Sneddon's arguments show less than he supposes regarding these three issues, but there are still important issues at stake. For example, is our capacity to make moral judgments psychologically unified or plural? This is an important question even if it does not have a direct upshot for the debate between Hume and Kant, and Sneddon provides an excellent discussion and critique of the main unity theories and puts forward his own pluralist view. Further, although the sufficiency condition of the Tempting View is not at stake, Sneddon's discussion of the nature of the mind, and of emotions in particular, is fascinating. He draws on empirical studies to cast doubt upon the vertically modular view of the mind and the view of emotions as perceptual capacities. Finally, even though situationism does not refute the Humean view of action, Sneddon effectively draws upon empirical studies to illuminate the psychological basis of action production.

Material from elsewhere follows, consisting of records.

import Summits.HubbardSuperconductivity.HubbardSuperconductivity.Theses.AnisotropyChord
import Summits.HubbardSuperconductivity.HubbardSuperconductivity.Theorems.AnisotropyChordChordToOrderXY
import Summits.AtomisticToContinuum.BoseEinsteinCondensation.Theorems.BECStronglyRayleighSectorGroundStatePerron
import Literature.MathematicalPhysics.QuantumLattice.SpinChainsLiebMattisProofs

/-!
# Crux `ChordFM` (stmt-HubbardSuperconductivity-8147) — line `concavity-af`
# (crux-strategist, 2026-08-17): AF-side CONCAVITY ⇒ the piece `ChordXY`, composed with the FM-side
# piece `stub_ferroSideChord` to the crux `ChordFM` by name

Notation: `H_M(Δ) = xxzHamiltonian 1 (torusGraph 2 M) (-1) Δ`, `Λ(ψ) = Re⟨ψ, S⁺_tot S⁻_tot ψ⟩`,
`S = M²/2`.

Stubs:
* `stub_concavityAF` — three-point concavity of `Δ ↦ Λ_M(Δ)` on the ANTIFERROMAGNETIC side `[-1,0]`
  only (`-1 ≤ Δ₁ ≤ Δ₂ ≤ Δ₃ ≤ 0`): the refuter-suggested restatement of the structural parent
  `Concavity` (stmt-8150) after its large-M LSW counter-evidence on the ferromagnetic side (0,1)
  (EVIDENCE_Concavity8150_LSW.md: the M=∞ curve is convex on (0,1), first finite-M violation near
  (0, 0.5, 1) at M ≈ 24). Intended engine (card): the finite-β variance-comparison identity
  `(log Λ_β)'' = Var_worm(𝒜) − Var_closed(𝒜)` in the stoquastic path-integral representation, then
  `β → ∞` at fixed `M`. M = ∞ plausibility on the AF side: `m²(Δ) ≈ m_s² + c√(1+Δ)` near the
  Heisenberg point (LSW, easy-plane HAF) is concave and increasing; ED (card): all second
  differences negative on [-1.1, 0] (4×4, √20×√20).
* `stub_ferroSideChord` — the FM-side piece `FerroSideChord` (shared with line `split-chordxy-ferroside`).
PROVED here (not stubs): `exists_unit_sectorGroundState_xxz` (a normalised `S^z_tot = 0` sector
ground state of `H_M(Δ)` exists for EVERY `Δ`, by the BEC route's stoquastic sector Perron theorem)
and `lam_nonneg` (`Λ(ψ) = ‖S⁻_tot ψ‖² ≥ 0`).
Compositions: `ChordXY_of : concavityAF → ChordXY` (concavity at `(-1, Δ, 0)` reads
`(-Δ)·Λ(ψ₋₁) + (Δ+1)·Λ(ψ₀) ≤ Λ(ψ)`; drop the first term) and `ChordFM_of : concavityAF →
FerroSideChord → ChordFM` (through `ChordXY` and the split assembly).
Disproof used: none exists for this crux. Dead lines: none registered.
-/

namespace Summit.HubbardSuperconductivity.HubbardSuperconductivity.Cruxes.ChordFM.ConcavityAF

open Matrix Literature.MathematicalPhysics.QuantumLattice Literature.Probability.LatticeModels
open Summit.HubbardSuperconductivity.HubbardSuperconductivity.Theses.AnisotropyChord
open Summit.HubbardSuperconductivity.HubbardSuperconductivity.Theorems.AnisotropyChord
  (exists_unit_sectorGroundState_xy)
open Summit.AtomisticToContinuum.BoseEinsteinCondensation.Theorems.BECStronglyRayleighSectorPerron
  (stoquastic_sector_perronFrobenius exists_config_weight_eq torusGraph_connected)
open Summit.AtomisticToContinuum.BoseEinsteinCondensation.Theorems.InsertionFieldDelocalisation.Negative
  (card_torusSite)
open Summit.AtomisticToContinuum.BoseEinsteinCondensation.Cruxes.GroundStateStability.StableConeVariationalSelection
  (leadPF_entries)

/-- STUB 1 — three-point CONCAVITY of `Δ ↦ Λ_M(Δ)` on the ANTIFERROMAGNETIC side `[-1,0]`
(the structural parent `Concavity`, stmt-8150, restricted to `[-1,0]` as refuter g3 suggested). -/
theorem stub_concavityAF :
    ∀ (M : ℕ) [NeZero M], Even M → 4 ≤ M → ∀ (Δ₁ Δ₂ Δ₃ : ℝ), -1 ≤ Δ₁ → Δ₁ ≤ Δ₂ → Δ₂ ≤ Δ₃ → Δ₃ ≤ 0 → ∀ (ψ₁ ψ₂ ψ₃ : Literature.MathematicalPhysics.QuantumLattice.TensorIndex (Literature.Probability.LatticeModels.TorusSite 2 M) 2 → ℂ), ψ₁ ∈ Literature.MathematicalPhysics.QuantumLattice.spinZSector (Λ := Literature.Probability.LatticeModels.TorusSite 2 M) 1 0 → star ψ₁ ⬝ᵥ ψ₁ = 1 → Matrix.mulVec (Literature.MathematicalPhysics.QuantumLattice.xxzHamiltonian 1 (Literature.Probability.LatticeModels.torusGraph 2 M) (-1) Δ₁) ψ₁ = ((Literature.MathematicalPhysics.QuantumLattice.lowestEnergyInSector 1 (Literature.MathematicalPhysics.QuantumLattice.xxzHamiltonian 1 (Literature.Probability.LatticeModels.torusGraph 2 M) (-1) Δ₁) 0 : ℝ) : ℂ) • ψ₁ → ψ₂ ∈ Literature.MathematicalPhysics.QuantumLattice.spinZSector (Λ := Literature.Probability.LatticeModels.TorusSite 2 M) 1 0 → star ψ₂ ⬝ᵥ ψ₂ = 1 → Matrix.mulVec (Literature.MathematicalPhysics.QuantumLattice.xxzHamiltonian 1 (Literature.Probability.LatticeModels.torusGraph 2 M) (-1) Δ₂) ψ₂ = ((Literature.MathematicalPhysics.QuantumLattice.lowestEnergyInSector 1 (Literature.MathematicalPhysics.QuantumLattice.xxzHamiltonian 1 (Literature.Probability.LatticeModels.torusGraph 2 M) (-1) Δ₂) 0 : ℝ) : ℂ) • ψ₂ → ψ₃ ∈ Literature.MathematicalPhysics.QuantumLattice.spinZSector (Λ := Literature.Probability.LatticeModels.TorusSite 2 M) 1 0 → star ψ₃ ⬝ᵥ ψ₃ = 1 → Matrix.mulVec (Literature.MathematicalPhysics.QuantumLattice.xxzHamiltonian 1 (Literature.Probability.LatticeModels.torusGraph 2 M) (-1) Δ₃) ψ₃ = ((Literature.MathematicalPhysics.QuantumLattice.lowestEnergyInSector 1 (Literature.MathematicalPhysics.QuantumLattice.xxzHamiltonian 1 (Literature.Probability.LatticeModels.torusGraph 2 M) (-1) Δ₃) 0 : ℝ) : ℂ) • ψ₃ → (Δ₃ - Δ₂) * (star ψ₁ ⬝ᵥ Matrix.mulVec ((∑ x : Literature.Probability.LatticeModels.TorusSite 2 M, Literature.MathematicalPhysics.QuantumLattice.onSite x (Literature.MathematicalPhysics.QuantumLattice.spinRaise 1)) * (∑ y : Literature.Probability.LatticeModels.TorusSite 2 M, Literature.MathematicalPhysics.QuantumLattice.onSite y (Literature.MathematicalPhysics.QuantumLattice.spinLower 1))) ψ₁).re + (Δ₂ - Δ₁) * (star ψ₃ ⬝ᵥ Matrix.mulVec ((∑ x : Literature.Probability.LatticeModels.TorusSite 2 M, Literature.MathematicalPhysics.QuantumLattice.onSite x (Literature.MathematicalPhysics.QuantumLattice.spinRaise 1)) * (∑ y : Literature.Probability.LatticeModels.TorusSite 2 M, Literature.MathematicalPhysics.QuantumLattice.onSite y (Literature.MathematicalPhysics.QuantumLattice.spinLower 1))) ψ₃).re ≤ (Δ₃ - Δ₁) * (star ψ₂ ⬝ᵥ Matrix.mulVec ((∑ x : Literature.Probability.LatticeModels.TorusSite 2 M, Literature.MathematicalPhysics.QuantumLattice.onSite x (Literature.MathematicalPhysics.QuantumLattice.spinRaise 1)) * (∑ y : Literature.Probability.LatticeModels.TorusSite 2 M, Literature.MathematicalPhysics.QuantumLattice.onSite y (Literature.MathematicalPhysics.QuantumLattice.spinLower 1))) ψ₂).re := by
  sorry

/-- STUB 2 = the FM-side piece `FerroSideChord` (route item stmt-HubbardSuperconductivity-19089, BY
NAME; shared with line `split-chordxy-ferroside`, refined by line `fm-monotone-anchor`). -/
theorem stub_ferroSideChord : FerroSideChord := by
  sorry

/-- **A normalised `S^z_tot = 0` sector ground state of `H_M(Δ)` exists, for every anisotropy `Δ`**
(even `M`): the XXZ matrix is real symmetric, `-½ ≤ 0` off the diagonal per hop, weight preserving
(`leadPF_entries` at zero field), the torus graph is connected, so the BEC route's
`stoquastic_sector_perronFrobenius` gives a (Perron) ground vector of the half-filled weight sector
`W = M²/2`, i.e. magnetisation `0`; normalise with `exists_smul_unit`. Tasaki (2020) §2.4. [folklore] -/
theorem exists_unit_sectorGroundState_xxz (M : ℕ) [NeZero M] (hM : Even M) (Δ : ℝ) :
    ∃ ψ : TensorIndex (TorusSite 2 M) 2 → ℂ,
      ψ ∈ spinZSector (Λ := TorusSite 2 M) 1 0 ∧ star ψ ⬝ᵥ ψ = 1 ∧
        xxzHamiltonian 1 (torusGraph 2 M) (-1) Δ *ᵥ ψ =
          ((lowestEnergyInSector 1 (xxzHamiltonian 1 (torusGraph 2 M) (-1) Δ) 0 : ℝ) : ℂ) • ψ := by
  have hent := leadPF_entries (torusGraph 2 M) Δ (fun _ => (0 : ℝ))
  simp only [Complex.ofReal_zero, zero_smul, Finset.sum_const_zero, add_zero] at hent
  obtain ⟨happ, hreal, hsymm, hoff, hwt⟩ := hent
  have hW : ∃ σ : TensorIndex (TorusSite 2 M) 2, (∑ z, (σ z : ℕ)) = M ^ 2 / 2 :=
    exists_config_weight_eq 2 M (M ^ 2 / 2) (Nat.div_le_self _ _)
  obtain ⟨⟨ψ, hψK, hψ0, -, hHψ⟩, -⟩ :=
    stoquastic_sector_perronFrobenius 1 (torusGraph 2 M) (torusGraph_connected 2 M)
      (xxzHamiltonian 1 (torusGraph 2 M) (-1) Δ)
      (fun σ τ hστ h h0 => h (neg_eq_zero.1 ((happ σ τ hστ).symm.trans h0)))
      hreal hsymm hoff hwt (M ^ 2 / 2) hW
  have hlabel : ((Fintype.card (TorusSite 2 M) * 1 : ℕ) : ℝ) / 2 - ((M ^ 2 / 2 : ℕ) : ℝ) = 0 := by
    obtain ⟨k, rfl⟩ := hM
    have hk : (k + k) ^ 2 / 2 = 2 * k ^ 2 := by
      rw [show (k + k) ^ 2 = 2 * (2 * k ^ 2) by ring, Nat.mul_div_cancel_left _ (by norm_num)]
    rw [card_torusSite, hk]
    push_cast
    ring
  rw [hlabel] at hψK hHψ
  obtain ⟨a, -, ha1⟩ := exists_smul_unit hψ0
  refine ⟨a • ψ, Submodule.smul_mem _ _ hψK, ha1, ?_⟩
  rw [mulVec_smul, hHψ, smul_comm]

In sum, although Sneddon's arguments do not prove as much as he supposes regarding debates in moral psychology, he does show that externalism has the resources to explain central elements of our moral psychology. This is a valuable contribution, especially for those who find the Extended Mind Hypothesis plausible. He also brings fascinating empirical research into his discussions in effective ways. Those interested in either the Extended Mind Hypothesis or in the contribution that empirical work can make to our understanding of the psychological foundations of morality will find much to like in Like-Minded.



[1] Sneddon uses "moral judgment" to mean the capacity by which we morally evaluate actions, states of affairs, and people, rather than the output of that capacity. To avoid ambiguity, I will use "capacity for moral judgment" to refer to the former and "moral judgment" to refer to the latter.